Two methods of probing are generally used:
• active probing: inserting information, generally at the databus, e.g. to change the sequence of the program,
• passive probing: reading information, generally from the databus.
4.2 Scanning Electron Microscope Analysis
A scanning electron microscope (SEM) can be used in various ways during the evaluation process. It is mostly used for surface analysis: e.g. for reverse engineering of chip structures.
The SEM can also be used for visualisation of voltages on the chip surface (voltage contrast). With this technique, a thorough understanding of the functionality of the chip can be obtained.
With a special technique (single beam voltage contrast), the SEM can be used for passive 'probing' on very small tracks (<0.25 micron).
4.3 Focused Ion Beam Systems
New techniques for analysing integrated circuits are being developed constantly.
One of these new developments is the Focused Ion Beam system (FIB). The FIB proves to be a very useful tool for the attack of integrated circuits.

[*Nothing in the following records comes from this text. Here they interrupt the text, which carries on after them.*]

open scoped Classical in
set_option synthInstance.maxHeartbeats 400000 in
set_option maxHeartbeats 4000000 in
/-- **(B3d, d3-pkg) THE SIGNED Q-PACKAGE OF RECORD RIDES A FAMILY OF H-FRAMES TO THE QUASI-SPLIT MODEL.**  For a hermitian `H` (`det H` a unit), a family of
H-frames `ᵗ(σT_v)·H_v·T_v = a_v·Φ₃` at every finite `v` (`a_v` `σ`-fixed units; `e_v := cmDatumLocalCongr L v (T_v) …`), Haar measures `ν_G v` on `U(H)_v`:
`CMCharIdentityPackageTestSigned L H hH hHd νH νG μω hμu Δ‴_H mH mG → CMCharIdentityPackageTestSigned L Φ₃ _ _ νH (e⁻¹_* νG) μω hμu Δ‴_{Φ₃} mH (e⁻¹_* mG)`, with FILE B's
witnesses `antidiagOne_isHermitian L 3`, `isUnit_antidiagOne_det L 3` for `Φ₃ = qsForm L`.  Per `ξ`: the non-split conjunct by ★ `cmNonsplitClause_transport_formCongr`, the
split conjunct by ★ `cmSplitCharIdentityAtTest_transport_formCongr`. [cite: Rogawski1990, §13.1 Prop. 13.1.4 p. 199; §14.2 pp. 232–234; §14.6 p. 242] [cite: LanglandsShelstad1987, §1, §4.2] -/
theorem cmCharIdentityPackageTestSigned_transport_formCongr
    (Tᵥ : ∀ v : HeightOneSpectrum (𝓞 ↥(maximalRealSubfield L)), GL (Fin 3) (UnitaryGroup.LocalRing L v))
    (aᵥ : ∀ v : HeightOneSpectrum (𝓞 ↥(maximalRealSubfield L)), UnitaryGroup.LocalRing L v) (haᵥ : ∀ v, IsUnit (aᵥ v))
    (haσ : ∀ v, conjLocal L (IsCMField.complexConj L) v (aᵥ v) = aᵥ v)
    (hᵥ : ∀ v : HeightOneSpectrum (𝓞 ↥(maximalRealSubfield L)),
      formCongr (conjLocal L (IsCMField.complexConj L) v) (Tᵥ v) (H.map (algebraMap L (UnitaryGroup.LocalRing L v))) =
        aᵥ v • (Matrix.of fun i j : Fin 3 => if i.val + j.val + 1 = 3 then (1 : L) else 0).map (algebraMap L (UnitaryGroup.LocalRing L v)))
    [∀ v : HeightOneSpectrum (𝓞 ↥(maximalRealSubfield L)), MeasurableSpace ((UnitaryGroup.cmDatum L 3 H).Local v)]
    [∀ v : HeightOneSpectrum (𝓞 ↥(maximalRealSubfield L)), BorelSpace ((UnitaryGroup.cmDatum L 3 H).Local v)]
    [∀ v : HeightOneSpectrum (𝓞 ↥(maximalRealSubfield L)), MeasurableSpace ((UnitaryGroup.cmDatum L 3 (Matrix.of fun i j : Fin 3 => if i.val + j.val + 1 = 3 then (1 : L) else 0)).Local v)]
    [∀ v : HeightOneSpectrum (𝓞 ↥(maximalRealSubfield L)), BorelSpace ((UnitaryGroup.cmDatum L 3 (Matrix.of fun i j : Fin 3 => if i.val + j.val + 1 = 3 then (1 : L) else 0)).Local v)]
    [∀ (v : HeightOneSpectrum (𝓞 ↥(maximalRealSubfield L))) (γ : (UnitaryGroup.cmDatum L 3 H).Local v),
      MeasurableSpace (((UnitaryGroup.cmDatum L 3 H).Local v) ⧸ Subgroup.centralizer ({γ} : Set ((UnitaryGroup.cmDatum L 3 H).Local v)))]
    [∀ (v : HeightOneSpectrum (𝓞 ↥(maximalRealSubfield L))) (γ : (UnitaryGroup.cmDatum L 3 H).Local v),
      BorelSpace (((UnitaryGroup.cmDatum L 3 H).Local v) ⧸ Subgroup.centralizer ({γ} : Set ((UnitaryGroup.cmDatum L 3 H).Local v)))]
    [∀ (v : HeightOneSpectrum (𝓞 ↥(maximalRealSubfield L))) (γ : (UnitaryGroup.cmDatum L 3 (Matrix.of fun i j : Fin 3 => if i.val + j.val + 1 = 3 then (1 : L) else 0)).Local v),
      MeasurableSpace (((UnitaryGroup.cmDatum L 3 (Matrix.of fun i j : Fin 3 => if i.val + j.val + 1 = 3 then (1 : L) else 0)).Local v) ⧸
        Subgroup.centralizer ({γ} : Set ((UnitaryGroup.cmDatum L 3 (Matrix.of fun i j : Fin 3 => if i.val + j.val + 1 = 3 then (1 : L) else 0)).Local v)))]
    [∀ (v : HeightOneSpectrum (𝓞 ↥(maximalRealSubfield L))) (γ : (UnitaryGroup.cmDatum L 3 (Matrix.of fun i j : Fin 3 => if i.val + j.val + 1 = 3 then (1 : L) else 0)).Local v),
      BorelSpace (((UnitaryGroup.cmDatum L 3 (Matrix.of fun i j : Fin 3 => if i.val + j.val + 1 = 3 then (1 : L) else 0)).Local v) ⧸
        Subgroup.centralizer ({γ} : Set ((UnitaryGroup.cmDatum L 3 (Matrix.of fun i j : Fin 3 => if i.val + j.val + 1 = 3 then (1 : L) else 0)).Local v)))]
    [∀ v : HeightOneSpectrum (𝓞 ↥(maximalRealSubfield L)),
      MeasurableSpace ((UnitaryGroup.cmDatum L 2 (Matrix.of fun i j : Fin 2 => if i.val + j.val + 1 = 2 then (1 : L) else 0)).Local v ×
        (UnitaryGroup.cmDatum L 1 (Matrix.of fun i j : Fin 1 => if i.val + j.val + 1 = 1 then (1 : L) else 0)).Local v)]
    [∀ (v : HeightOneSpectrum (𝓞 ↥(maximalRealSubfield L)))
        (a' : (UnitaryGroup.cmDatum L 2 (Matrix.of fun i j : Fin 2 => if i.val + j.val + 1 = 2 then (1 : L) else 0)).Local v ×
          (UnitaryGroup.cmDatum L 1 (Matrix.of fun i j : Fin 1 => if i.val + j.val + 1 = 1 then (1 : L) else 0)).Local v),
      MeasurableSpace (((UnitaryGroup.cmDatum L 2 (Matrix.of fun i j : Fin 2 => if i.val + j.val + 1 = 2 then (1 : L) else 0)).Local v ×
          (UnitaryGroup.cmDatum L 1 (Matrix.of fun i j : Fin 1 => if i.val + j.val + 1 = 1 then (1 : L) else 0)).Local v) ⧸
        Subgroup.centralizer ({a'} : Set ((UnitaryGroup.cmDatum L 2 (Matrix.of fun i j : Fin 2 => if i.val + j.val + 1 = 2 then (1 : L) else 0)).Local v ×
          (UnitaryGroup.cmDatum L 1 (Matrix.of fun i j : Fin 1 => if i.val + j.val + 1 = 1 then (1 : L) else 0)).Local v)))]
    (mH : ∀ v : HeightOneSpectrum (𝓞 ↥(maximalRealSubfield L)),
      OrbitalMeasureFamily ((UnitaryGroup.cmDatum L 2 (Matrix.of fun i j : Fin 2 => if i.val + j.val + 1 = 2 then (1 : L) else 0)).Local v ×
        (UnitaryGroup.cmDatum L 1 (Matrix.of fun i j : Fin 1 => if i.val + j.val + 1 = 1 then (1 : L) else 0)).Local v))
    (mG : ∀ v : HeightOneSpectrum (𝓞 ↥(maximalRealSubfield L)), OrbitalMeasureFamily ((UnitaryGroup.cmDatum L 3 H).Local v))
    (νG : ∀ v : HeightOneSpectrum (𝓞 ↥(maximalRealSubfield L)), Measure ((UnitaryGroup.cmDatum L 3 H).Local v))
    [∀ v : HeightOneSpectrum (𝓞 ↥(maximalRealSubfield L)), (νG v).IsHaarMeasure]
    (νH : ∀ v : HeightOneSpectrum (𝓞 ↥(maximalRealSubfield L)),
      Measure ((UnitaryGroup.cmDatum L 2 (Matrix.of fun i j : Fin 2 => if i.val + j.val + 1 = 2 then (1 : L) else 0)).Local v ×
        (UnitaryGroup.cmDatum L 1 (Matrix.of fun i j : Fin 1 => if i.val + j.val + 1 = 1 then (1 : L) else 0)).Local v))
    (μω : HeckeCharacter L) (hμu : μω.IsUnitary)
    (hQS : CMCharIdentityPackageTestSigned L H hH hHd νH νG μω hμu
      (finExplicitCollection L H μω (finExplicitDelta_conj_left_all L H μω) (finExplicitDelta_conj_right_all L H μω)) mH mG) :
    CMCharIdentityPackageTestSigned L (Matrix.of fun i j : Fin 3 => if i.val + j.val + 1 = 3 then (1 : L) else 0) (antidiagOne_isHermitian L 3)
      (isUnit_antidiagOne_det L 3) νH (fun v => (νG v).map (cmDatumLocalCongr L v (Tᵥ v) (haᵥ v) (hᵥ v)).symm) μω hμu
      (finExplicitCollection L (Matrix.of fun i j : Fin 3 => if i.val + j.val + 1 = 3 then (1 : L) else 0) μω
        (finExplicitDelta_conj_left_all L (Matrix.of fun i j : Fin 3 => if i.val + j.val + 1 = 3 then (1 : L) else 0) μω)
        (finExplicitDelta_conj_right_all L (Matrix.of fun i j : Fin 3 => if i.val + j.val + 1 = 3 then (1 : L) else 0) μω)) mH
      (fun v => (mG v).transport (cmDatumLocalCongr L v (Tᵥ v) (haᵥ v) (hᵥ v)).symm.toMulEquiv
        (cmDatumLocalCongr L v (Tᵥ v) (haᵥ v) (hᵥ v)).symm.continuous (cmDatumLocalCongr L v (Tᵥ v) (haᵥ v) (hᵥ v)).continuous) := by
  intro ξ
  refine ⟨fun v hns T'' a'' ha'' h'' => ?_, fun v hs => ?_⟩
  · obtain ⟨w⟩ := (inferInstance : Nonempty (PlacesOver L v))
    intro _ _ μZ _ π2 πn hK hn
    exact cmNonsplitClause_transport_formCongr L H v μω w (hns w) hns hH hHd (Tᵥ v) (haᵥ v) (haσ v) (hᵥ v) (mH v) (mG v) (νG v) (νH v) ξ
      (fun T a ha h => (hQS ξ).1 v hns T a ha h) T'' a'' ha'' h'' μZ π2 πn hK hn
  · exact cmSplitCharIdentityAtTest_transport_formCongr L H v (Tᵥ v) (haᵥ v) (hᵥ v) μω hH hHd (splitWitness v hs) (splitWitness_spec v hs) _ _ _ _ _ _
      (mH v) (mG v) (νG v) (νH v) (ξ.xiLocalChar v) ((hQS ξ).2 v hs)

end Package

/-! ## §3 (d3-pkg) The signed Q-package rides the rational similitude of (B3) -/

section Simil

variable (L : Type) [Field L] [NumberField L] [IsCMField L] (H : Matrix (Fin 3) (Fin 3) L)
  (hH : (H.map (cmConjRingHom L))ᵀ = H) (hHd : IsUnit H.det)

A FIB system has three main features:
View mode
It is possible to use the FIB system as a surface microscope like a Scanning Electron Microscope (SEM)
Milling mode
The FIB system can be used as a micro milling device. Depending on the use of special gases during etching, very small holes can be cut. Such holes can be made at very specific locations and with very great precision. This technique can be used to selectively remove material from the chip surface, such as the passivation layer.
Deposition mode
When using specific gases together with the ion beam, metals can be deposited on the chip surface. Such metal objects can be used to create e.g. test bondpads for probe needles, or as new metal tracks. FIB systems are nowadays common in the semiconductor industry. The resolution of these systems is by far sufficient to modify all integrated circuits available on the market today and tomorrow. A major concern is the availability of these systems. All chip manufacturers use FIB systems for device modification during chip design and testing. Also, a large number of commercial service laboratories all over the world can be used for this kind of work.
5. Conclusions
The security aspects in a design should not be viewed upon as an add-on feature. The security thinking must be fully incorporated in the design process and implemented in the production.
Although 100% security can never be accomplished, it is possible to build very secure systems using smart cards. An adequate design and implementation of combined physical-, logical- and organisational security measures can result in a secure product. Most products that fail to fulfil their requirements have security flaws at the interface between physical, logical and organisational measures.